Il gesto di una mano magnetizza l'aria, fa eco ad uno sguardo, prelude un contatto; i corpi si avvicinano, prendono forma, rivelano la loro energia; traiettorie, un arresto improvviso, l'immobilità; una testa emerge lentamente da una forma chiusa e dà il via: abbandonato a questo nuovo impulso il corpo tutto si espande, riprende vita nel dinamismo di un movimento circolare; la mano ritorna padrona nello spazio.
Il colore invade prepotente la superficie prima candida, sfuma, guizza, si dissolve all'orizzonte, lasciando qua e là spazi tenui di nuvole... la trasparenza lascia intravvedere un altro paesaggio, un mondo sommerso, la vita di un fiore.
Tre attori, tre maschere, tre voci, tre personaggi, un'unica storia, che si moltiplica riflessa negli occhi di chi guarda e sorride del vociare brioso delle due ragazze e si burla della goffaggine spettacolare del loro compagno.
Tutto questo si percepisce entrando nella sala di Ossidiana, e non si sa se la modella teneva i capelli raccolti, o se le nuvole del dipinto diventeranno improvvisamente minacciose, o se i corpi poi si separeranno fronteggiandosi ostinatamente, o se le voci si faranno sussurro, o se i tre personaggi alla fine faranno pace, fino a che l'immaginazione di tutti i presenti si fa più accesa e l'emozione è sincera, fino a che perdura il piacere di esprimersi, di dare forma a pensieri, immagini, sensazioni, di concretizzare un'intuizione, un sentimento, un'idea facendosi largo fra pensieri e fatiche quotidiane, fino a che l'incanto del momento creativo non si è ancora una volta concluso.
Poi si è un po' più ricchi, soddisfatti, si scoprono anche delle qualità in se stessi.

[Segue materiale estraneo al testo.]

import Literature.Computability.MetaComplexity.BoundedArithUnivEngine
import HarnessLib

/-!
# Strict `Σᵇ` forms in Herbrand-saturated models of the universal theory

Topic `Literature/Computability/MetaComplexity` (continuation of `BoundedArithUnivEngine.lean`).
In a Herbrand-saturated model `K` of `QSym.univTheory k` every `Σᵇₖ₊₂` formula of Buss's
language (context variables, no parameters) is equivalent to a **strict** form
`∃ w ≤ r(x̄) π(x̄, w)` with `r` a term of Buss's language and `π` an *open* formula of
`Language.qsym k` (`QSym.HasStrictForm`), and the negation of every `Πᵇₖ₊₂` formula likewise
(`QSym.hasStrictForm_of_isSigmab_and_of_isPib`) — the model-theoretic content of Buss 1990,
§4, Prop. 14 and Prop. 16 (pp. 15–16: `A(ā) ↔ (∃w ≤ t_A) Witness_A(w, ā)`, with
`T₂ⁱ ⊢ (∃w) Witness_A → A` and `T₂ⁱ + Σᵇᵢ₊₁-replacement ⊢ A → (∃w ≤ t_A) Witness_A`) and of
Buss 1986, §2.7, with the witnessing matrix made open by the symbols of the universal extension.
Accordingly a strict form has two directions: decoding (`∃w ≤ r π → A`, in every model of the
theory) and coding (`A → ∃w ≤ r π`, in Herbrand-saturated models, where replacement is
available through Herbrand's theorem):

* `Σᵇₖ₊₁ ∪ Πᵇₖ₊₁` formulas are open via their characteristic symbols (`realize_iff_chi_eq_one`);
* disjunctions: add the bounds;
* a bounded existential in front of a strict form (and conjunctions): code the two witnesses by
  `exists_collect` (a code with a decoder uniform in the parameters);
* a sharply bounded universal in front of a strict form: collect the witnesses by
  `exists_collect` and express the sharply bounded universal over the open matrix by the
  least-zero symbol (`forall_le_len_iff_lt_lsearch`).

Consequence (`QSym.exists_universal_of_isPib`): every `Πᵇₖ₊₂` formula is equivalent in `K` to a
universal formula of `Language.qsym k` — the field `exists_universal` of `HerbrandRouteData`.

## References

* S. R. Buss, *Axiomatizations and conservation results for fragments of bounded arithmetic*,
  Contemp. Math. 106, AMS 1990, §4, Prop. 14, Prop. 16 (pp. 15–16), Thm. 5.
* S. R. Buss, *Bounded Arithmetic*, Bibliopolis 1986, §2.7.
-/

namespace Literature.Computability.MetaComplexity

E' più facile la comunicazione nel gruppo di lavoro, ci si sente più sicuri, come per aver ricevuto una carica, uno slancio e si ritorna a casa con un ricordo, con l'immaginazione ancora all'erta, e con la voglia di riprovare, di progredire nell'apprendimento, di rimettersi alla prova per riuscire ancora, o meglio, certamente per imparare altri elementi tecnici e scoprire un nuovo piccolo aspetto di sè.
La Redazione


I salotti-serra del giardino d’inverno
Casa Verde Casa

Il tema del giardino d’inverno ci ha sempre appasionato molto, parleremo quindi di quei giardini o terrazzi che proprio sotto il cielo invernale danno il meglio, quando i loro padroni li guardano attraverso le finestre chiuse.
Grazie al nostro clima non sempre rigidissimo e potendo disporre di una posizione un poco riparata dai venti gelidi si può godere di fioriture in successione dalla fine di novembre fino ad oltre aprile, utilizzando piante eleganti o che profumano tutto un terrazzo o che rallegrano i plumbei giorni invernali regalandoci splendidi quadri, con pennellate di vario colore. E’ risaputo che i “giardini d’inverno” riscuotono tanto successo nel nord europeo, dove i freddi durano più a lungo, le primavere tardano e i raggi del sole cadono assai più obliquamente. Comunque, anche da noi, è difficile resistere al fascino e alla suggestione di queste costruzioni che conobbero il loro periodo aureo alla fine del Settecento e durante tutto l’Ottocento fino agli anni Trenta. Erano luoghi particolari dove ricevere, soggiornare e addirittura tenere sontuose feste e banchetti. Saloni verdi, involucri trasparenti, i giardini d’inverno sono ambienti creati per riunire le caratteristiche del soggiorno all’aperto e della serra. Tra gli esempi più eclatanti, lo straordinario complesso delle Serre reali di Laeken, tuttora appartenente alla corona belga, voluto da Leopoldo II, attento collezionista di piante esotiche.
Comunque il giardino d’inverno può avere una serie di interpretazioni moderne, adeguate ai nostri stili di vita: può essere un prolungamento della casa, del soggiorno, uno studiolo, un solarium con sauna o la copertura di una piscina. Vera e propria stanza verde, o giardino con cielo di vetro, il suo desiderio nasce dal bisogno profondo di evadere da una stagione tenebrosa che pare non avere termine e da una struggente voglia di primavera e di colori teneri e brillanti. Gremito di piante sospese dall’alto e arredato con esemplari in vaso è un salotto verde, con pavimenti in legno, pietra o cotto, con mobili di ferro battuto, di teak o iroko o di midollino e con tappezzerie vivaci. Comunque si può trasformare un locale della propria casa in un delizioso soggiorno-serra, dove far crescere con successo varie piante anche ad alto fusto, senza contare poi le bulbose forzate che fioriscono in casa attorno al periodo natalizio. Finalmente anche da noi comincia lentamente a diffondersi l’abitudine di acquistare tali bulbi, poiché, anche se non è sempre possibile realizzare un giardino d’inverno, è assai semplice procurarsi copiose fioriture in casa durante la stagione fredda con poca fatica.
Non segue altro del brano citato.